- Assignment:
Extract all of the entries and set them down verbatim.
Data under study Start Marker
import Summits.QuantumFields.YangMills.Theorems.UnitScaleTiltProp7GreenPiGradientFamilyAllMembers
import Summits.QuantumFields.YangMills.Theorems.UnitScaleTiltProp7H133FamilyPackageAllMembers
import Summits.QuantumFields.YangMills.Theorems.UnitScaleTiltProp7NormHpiFamilyPackage
import Summits.QuantumFields.YangMills.Theorems.UnitScaleTiltProp7NormHpiOfKernel133
import Summits.QuantumFields.YangMills.Theorems.UnitScaleTiltProp7KinvSupRowOfKernelRow
import Summits.QuantumFields.YangMills.Theorems.UnitScaleTiltProp7QTwSColumnBound
import HarnessLib

/-!
# Route `UnitScaleTilt`, crux K1 «MinimiserStabilityRegPr» (stmt-QuantumFields-19200), EX row (2) `norm_Hπ` — NORM-Hπ-PKG part 2∕2, ROOM-FREE EDITION: **THE S47 ROW `norm_Hπ` FOR ALL MEMBERS AS ONE
# `∃`-PACKAGE WITH NO NO-WRAP ROOM** — `hGpi_family_exists` = the Hπ-DOOR's gradient letter `hGπ` (px21 ✓`Prop7GreenPiGradientRowOfLetters.gradient_row_HT_of_gradient_row` at the Π-slot) at every member over
# part 1 ✓`Prop7GreenPiGradientFamily.gradient_GTpi_family_exists` ((∇π) row), the `Q_k†` sup row ✓`Prop7QTwSColumnBound.norm_toL2_symm_adjoint_Qk_apply_le_of_regPr` (`∝ (cB∕c₀)ℓ⁻³`) and
# px10's K6-Π ✓`Prop7KinvPiFamilyPackage.kinvRow_pi_family_exists` read as a sup row by px17's ✓`Prop7KinvSupRowOfKernelRow.supRow_KinvT_of_kernelRow` (`∝ (c₀∕cB)ℓ³`) — the product
# `CQ·CK` is L-ONLY by the cancellation `(cB∕c₀)ℓ⁻³·(c₀∕cB)ℓ³ = 1` (the H-DOOR's bookkeeping); and `normHpi_family_exists` = px21 ✓`Prop7NormHpiOfKernel133`'s member door
# ✓`norm_H1f_le_of_kernelRow_of_gradLetter` over px10 ✓`Prop7H133FamilyPackage.h133_family_exists` (row (1)) and `hGpi_family_exists` ⟹ S47's `norm_Hπ` ROW TEXT at EVERY member under
# `RegPr ∧ cap ∧ Lift ∧ coupling window` ONLY — the row (2) socket, ROOM-FREE (= ✓`Prop7NormHpiFamilyPackage` with the ROOM conjunct DELETED and the suppliers swapped for px21's P1-R ✓`gradient_GTpi_family_exists_allMembers`, px10's K6-Π-R ✓`kinvRow_pi_family_exists_allMembers` and K6-h133-R ✓`h133_family_exists_allMembers` (⟸ px5 g15's R6a∕R6b interpolant cover reading); generated).
# (width seat `ym3-torus-px21` g16; CLAIM 14:50:12Z.)

Cell `ym3-torus` (HUMAN RULING D-0037; rung R3 = SU(2) YM₃ on T³ — NOT d = 4, NOT infinite volume, NOT a mass gap, NOT Clay).  THEOREMS ONLY (0 `def`, 0 `sorry`);
`--supports stmt-QuantumFields-19200 --as helper`; count-neutral.

WHAT IS PROVED (ns `Summit.QuantumFields.YangMills.Theorems.Prop7NormHpiFamilyPackageAllMembers`).  For positive L-only weights `c₀ cB : ℕ → ℝ` and a coupling window `0 < a₀ ≤ a₁`:
* §1 ★★★ `hGpi_family_exists_allMembers` — `∃ αM MG : ℕ → ℝ` (cap with the three windows of record, `αM L ≤ 1`, `0 ≤ MG L`) such that for every `L > 1`, `i : Idx L`, `U₀` with `RegPr ρ U₀`, `ρ ≤ αM L`,
  under `Lift` (NO ROOM), every coupling in the window: the Hπ-DOOR's `hGπ` TEXT `∀ b, ‖nabla115 ((L⁻¹)^(K−n)) (bgOfCfg U₀) (fun q => toL2⁻¹(H_π(toL2B b)) (bondEquiv⁻¹ q))‖ ≤ MG L * ‖b‖`,
  `H_π = HT … a (DeltaPiSlotP … a) U₀`, `MG L := BGπ L·(6·Q_L·CPi L·(2(1+1∕μPi L))³)` ([Balaban1985BackgroundPropagators] (3.133)₂ for (3.126), every member, L-only).
* §2 ★★★ `normHpi_family_exists_allMembers` — `∃ αN B₀ : ℕ → ℝ` (same caps, `0 ≤ B₀ L`) with, per member under the same antecedents, **S47's `norm_Hπ` ROW TEXT**
  `∀ b, ‖H1f … a (DeltaPiSlotP … a) U₀ b‖ ≤ B₀ L * ‖b‖`, `B₀ L := max (3·CH L·(2(1+1∕(δH L∕2)))³) (MG L)` ([Balaban1985BackgroundPropagators] Thm 3.12 (3.42) for `H` (3.126)∕[Balaban1985Variational] (117)).
HYP-SAT (★★OWNER RULING №42).  Nothing displayed beyond `RegPr`∕cap∕`Lift`∕coupling window (classes of record); constants EXISTENTIAL-but-L-only; conclusions non-vacuous; no `Prop` placeholder.
HONEST SCOPE.  An `∃`-assembly over landed packages (no estimate proved here); nothing of rows (1)(3)–(8), `hThm2S`, EX `stub_existenceMinimalOrbit`, 19200 or the rung is proved; no summit
is proved by a helper; the Yang–Mills mass gap is NOT proved.

References: T. Bałaban, CMP **99** (1985) 389–434 [Balaban1985BackgroundPropagators] ((3.16) p.393, (3.122)–(3.126) p.420, (3.130)–(3.133) pp.421–422, Thm 3.12 (3.42) p.423);
CMP **102** (1985) 277–309 [Balaban1985Variational] (Thm 1 p.279, (44)–(46) p.285, (103) p.293, (115)–(117) pp.294–295).
-/

set_option autoImplicit false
Data under study End Marker
- Task response:
import Summits.QuantumFields.YangMills.Theorems.UnitScaleTiltProp7GreenPiGradientFamilyAllMembers
import Summits.QuantumFields.YangMills.Theorems.UnitScaleTiltProp7H133FamilyPackageAllMembers
import Summits.QuantumFields.YangMills.Theorems.UnitScaleTiltProp7NormHpiFamilyPackage
import Summits.QuantumFields.YangMills.Theorems.UnitScaleTiltProp7NormHpiOfKernel133
import Summits.QuantumFields.YangMills.Theorems.UnitScaleTiltProp7KinvSupRowOfKernelRow
import Summits.QuantumFields.YangMills.Theorems.UnitScaleTiltProp7QTwSColumnBound
import HarnessLib

/-!
# Route `UnitScaleTilt`, crux K1 «MinimiserStabilityRegPr» (stmt-QuantumFields-19200), EX row (2) `norm_Hπ` — NORM-Hπ-PKG part 2∕2, ROOM-FREE EDITION: **THE S47 ROW `norm_Hπ` FOR ALL MEMBERS AS ONE
# `∃`-PACKAGE WITH NO NO-WRAP ROOM** — `hGpi_family_exists` = the Hπ-DOOR's gradient letter `hGπ` (px21 ✓`Prop7GreenPiGradientRowOfLetters.gradient_row_HT_of_gradient_row` at the Π-slot) at every member over
# part 1 ✓`Prop7GreenPiGradientFamily.gradient_GTpi_family_exists` ((∇π) row), the `Q_k†` sup row ✓`Prop7QTwSColumnBound.norm_toL2_symm_adjoint_Qk_apply_le_of_regPr` (`∝ (cB∕c₀)ℓ⁻³`) and
# px10's K6-Π ✓`Prop7KinvPiFamilyPackage.kinvRow_pi_family_exists` read as a sup row by px17's ✓`Prop7KinvSupRowOfKernelRow.supRow_KinvT_of_kernelRow` (`∝ (c₀∕cB)ℓ³`) — the product
# `CQ·CK` is L-ONLY by the cancellation `(cB∕c₀)ℓ⁻³·(c₀∕cB)ℓ³ = 1` (the H-DOOR's bookkeeping); and `normHpi_family_exists` = px21 ✓`Prop7NormHpiOfKernel133`'s member door
# ✓`norm_H1f_le_of_kernelRow_of_gradLetter` over px10 ✓`Prop7H133FamilyPackage.h133_family_exists` (row (1)) and `hGpi_family_exists` ⟹ S47's `norm_Hπ` ROW TEXT at EVERY member under
# `RegPr ∧ cap ∧ Lift ∧ coupling window` ONLY — the row (2) socket, ROOM-FREE (= ✓`Prop7NormHpiFamilyPackage` with the ROOM conjunct DELETED and the suppliers swapped for px21's P1-R ✓`gradient_GTpi_family_exists_allMembers`, px10's K6-Π-R ✓`kinvRow_pi_family_exists_allMembers` and K6-h133-R ✓`h133_family_exists_allMembers` (⟸ px5 g15's R6a∕R6b interpolant cover reading); generated).
# (width seat `ym3-torus-px21` g16; CLAIM 14:50:12Z.)

Cell `ym3-torus` (HUMAN RULING D-0037; rung R3 = SU(2) YM₃ on T³ — NOT d = 4, NOT infinite volume, NOT a mass gap, NOT Clay).  THEOREMS ONLY (0 `def`, 0 `sorry`);
`--supports stmt-QuantumFields-19200 --as helper`; count-neutral.

WHAT IS PROVED (ns `Summit.QuantumFields.YangMills.Theorems.Prop7NormHpiFamilyPackageAllMembers`).  For positive L-only weights `c₀ cB : ℕ → ℝ` and a coupling window `0 < a₀ ≤ a₁`:
* §1 ★★★ `hGpi_family_exists_allMembers` — `∃ αM MG : ℕ → ℝ` (cap with the three windows of record, `αM L ≤ 1`, `0 ≤ MG L`) such that for every `L > 1`, `i : Idx L`, `U₀` with `RegPr ρ U₀`, `ρ ≤ αM L`,
  under `Lift` (NO ROOM), every coupling in the window: the Hπ-DOOR's `hGπ` TEXT `∀ b, ‖nabla115 ((L⁻¹)^(K−n)) (bgOfCfg U₀) (fun q => toL2⁻¹(H_π(toL2B b)) (bondEquiv⁻¹ q))‖ ≤ MG L * ‖b‖`,
  `H_π = HT … a (DeltaPiSlotP … a) U₀`, `MG L := BGπ L·(6·Q_L·CPi L·(2(1+1∕μPi L))³)` ([Balaban1985BackgroundPropagators] (3.133)₂ for (3.126), every member, L-only).
* §2 ★★★ `normHpi_family_exists_allMembers` — `∃ αN B₀ : ℕ → ℝ` (same caps, `0 ≤ B₀ L`) with, per member under the same antecedents, **S47's `norm_Hπ` ROW TEXT**
  `∀ b, ‖H1f … a (DeltaPiSlotP … a) U₀ b‖ ≤ B₀ L * ‖b‖`, `B₀ L := max (3·CH L·(2(1+1∕(δH L∕2)))³) (MG L)` ([Balaban1985BackgroundPropagators] Thm 3.12 (3.42) for `H` (3.126)∕[Balaban1985Variational] (117)).
HYP-SAT (★★OWNER RULING №42).  Nothing displayed beyond `RegPr`∕cap∕`Lift`∕coupling window (classes of record); constants EXISTENTIAL-but-L-only; conclusions non-vacuous; no `Prop` placeholder.
HONEST SCOPE.  An `∃`-assembly over landed packages (no estimate proved here); nothing of rows (1)(3)–(8), `hThm2S`, EX `stub_existenceMinimalOrbit`, 19200 or the rung is proved; no summit
is proved by a helper; the Yang–Mills mass gap is NOT proved.

References: T. Bałaban, CMP **99** (1985) 389–434 [Balaban1985BackgroundPropagators] ((3.16) p.393, (3.122)–(3.126) p.420, (3.130)–(3.133) pp.421–422, Thm 3.12 (3.42) p.423);
CMP **102** (1985) 277–309 [Balaban1985Variational] (Thm 1 p.279, (44)–(46) p.285, (103) p.293, (115)–(117) pp.294–295).
-/

set_option autoImplicit false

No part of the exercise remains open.